The company’s extensive sponsorship portfolio covers clubs in the domestic football top flight across England, Spain, Italy, Germany and France. As of May 2022, Cazoo boasted partnerships with 11 different licensees covering more than 25 properties across nine sports, including cricket, rugby union, darts and snooker.

However, the long-term viability of these deals was called into question in June when Cazoo announced a business restructuring plan for Europe, designed to “right-size” the company and position it for profitable growth.

The focus will be on improving the economics of the retail trade, reducing costs and maximizing liquidity. This includes cost savings of more than GBP 200 million (US$242 million) from June 2022 to the end of 2023. Around 750 roles at Cazoo will be affected.

The company’s earnings report for the second quarter last week shed further light on Cazoo’s situation. After initially launching in the UK, the car dealer has made the leap into mainland Europe, with sports sponsorship seen at the time as an effective way to help establish the brand in new markets.

However, Cazoo CEO Alex Chesterman revealed in the earnings call that Europe only accounted for “less than ten percent of unit sales and revenue” in Q2. He expects the contribution to remain the same for the rest of the year.

Asked whether Cazoo could sell its mainland European operations, or close them entirely, Chesterman said he was looking at “a full range of options”, and reiterated that the company needed to “reduce cash consumption”.

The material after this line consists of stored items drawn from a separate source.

include hε2 in
/-- **The flat-annulus window is good**: over `s = 1/2` the winding section vanishes. [folklore] -/
theorem winA_tn (hεr : ε ≤ r) {q : ℂ × ℝ × ℝ} (hq : q.2 ∈ AdmP ε hε hε2) (hn0 : 0 ≤ (fishT ε hε hε2).nfun ‖q.1‖) :
    TNPt hε hε2 hr ((fishT ε hε hε2).winA q) := by
  obtain ⟨-, -, ha, hb, -⟩ := adm_bounds hε2 hq
  set T := fishT ε hε hε2 with hT
  set n := T.nfun ‖q.1‖ with hn
  have hbs := baseOf_mem' (exp (arg q.1 * I))
  have hnA : T.nA = 33 * ε / 50 := rfl
  rw [TubeDData.winA, radialForm_apply, tubeD0A]
  change TNPt hε hε2 hr (glue2 T.nA (pieceA2 T.hε T.hε2 T.kapS) (glue2 T.nB (pieceA3 T.hε T.hε2 T.lam T.μS) (pieceAM T.hε T.hε2 T.δ T.lam T.cut))
    (n, arg q.1, q.2))
  by_cases hA : n < T.nA
  · rw [glue2_of_lt hA, pieceA2, zoneS2_apply, scaleReal]
    have hn1 : n ≤ 1 / 2 := by rw [hnA] at hA; linarith
    refine tnPt_mtCoord hε hε2 hbs.1 hbs.2 ?_ ?_
    · simp only [show T.kapS = kap ε from rfl]
      simpa using abs_kap_mul_lt_r hε hε2 hεr hn0 hn1 ha
    · simp only [show T.kapS = kap ε from rfl]
      simpa [abs_neg] using abs_kap_mul_lt_r hε hε2 hεr hn0 hn1 hb
  rw [glue2_of_le (not_lt.1 hA)]
  by_cases hB : n < T.nB
  · rw [glue2_of_lt hB, pieceA3, zoneS3_apply, switchXReal]
    refine tnPt_mtCoord hε hε2 hbs.1 hbs.2 ?_ ?_
    · simpa [show T.lam = lam ε from rfl] using abs_lam_mul_lt_r hε hε2 hεr ha
    · simpa [show T.lam = lam ε from rfl, abs_neg] using abs_lam_mul_lt_r hε hε2 hεr hb
  · rw [glue2_of_le (not_lt.1 hB), pieceAM, zoneM_apply, midT3]
    simp only [show T.lam = lam ε from rfl]
    refine Or.inr ⟨_, rfl, tnGood_mtPt hr hbs.1 hbs.2 fun h12 ↦ ?_⟩
    rw [h12, midEll, sigmaFar_of_le (show (0:ℝ) < T.δ by show (0:ℝ) < 1 / 200; norm_num)
      (show (1:ℝ) / 2 ≤ 3 / 4 - T.δ by show (1:ℝ) / 2 ≤ 3 / 4 - 1 / 200; norm_num), zero_sub, mem_axisTube_iff]
    have harg : ∀ x : ℝ, |x| < r → arg ((Circle.exp x : Circle) : ℂ) = x := fun x hx ↦ by
      have h := abs_lt.1 (hx.trans_le hr)
      exact Circle.arg_exp h.1 h.2.le
    have h1 := abs_lam_mul_lt_r hε hε2 hεr ha
    have h2 : |-(lam ε * q.2.2)| < r := by rw [abs_neg]; exact abs_lam_mul_lt_r hε hε2 hεr hb
    exact ⟨by show |arg ((Circle.exp (lam ε * q.2.1) : Circle) : ℂ)| < r; rw [harg _ h1]; exact h1,
      by show |arg ((Circle.exp (-(lam ε * q.2.2)) : Circle) : ℂ)| < r; rw [harg _ h2]; exact h2⟩

/-- **The cap section is `1` over `s = 1/2`**: the chart point `capPt ε n (1/2) = -capRad` is far
from the puncture and past the step. [folklore] -/
theorem sigmaCapC_capPt_half {tj δ r₁ r₂ r₃ : ℝ} (htj : r₃ ≤ tj) (hδ : 0 < δ) (hδ' : δ ≤ 1 / 4) {n : ℝ} (hn : n ≤ 0) :
    sigmaCapC tj δ r₁ r₂ r₃ (capPt ε n (1 / 2)) = 1 := by
  have hd : capPt ε n (1 / 2) = -((capRad ε n : ℝ) : ℂ) := by
    rw [capPt, show (2 * π * (1 / 2 : ℝ) * I : ℂ) = π * I by push_cast; ring, Complex.exp_pi_mul_I]; ring
  have hR := capRad_nonneg (ε := ε) hn
  rw [sigmaCapC, if_neg, sigmaOutC_eq_one_of_sStepD_eq_one]
  · rw [sStepD, hd]
    refine sStep_of_ge hδ ?_
    have harg : 0 ≤ arg (-((capRad ε n : ℝ) : ℂ)) := Complex.arg_nonneg_iff.2 (by simp)
    have : 0 ≤ arg (-((capRad ε n : ℝ) : ℂ)) / (2 * π) := div_nonneg harg (by positivity)
    linarith
  · rw [not_lt, hd, dCenter]
    calc r₃ ≤ tj := htj
      _ ≤ |(-((capRad ε n : ℝ) : ℂ) - -((tj : ℂ) * I)).im| := by simp [le_abs_self]
      _ ≤ ‖-((capRad ε n : ℝ) : ℂ) - -((tj : ℂ) * I)‖ := Complex.abs_im_le_norm _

“If we were to close some markets, there would obviously be some costs associated with that, but they would obviously be significantly less than the investment required over the next 12 to 18 months in those markets,” he added.

Stephen Morana, Cazoo’s chief financial officer, also confirmed on the call that the company’s current earnings before interest, tax, depreciation and amortization (EBITDA) loss rate in Europe was “roughly around UK£25m to UK£30m per quarter”.

The call did not directly refer to Cazoo’s sports partnership commitments, but the company’s head of sponsorship Mike Mainwaring said on SportsPro Live in April that the firm’s model would be “consistent”, although Cazoo’s new business direction could pay for it.

“The model of investing early as a brand is going to be consistent,” Mainwaring said.

“Where I think it’s a bit different is the scale. In Europe at this stage it’s a bit more balanced. In France we have two football teams and a golf tournament. In Spain we have a couple of football clubs.”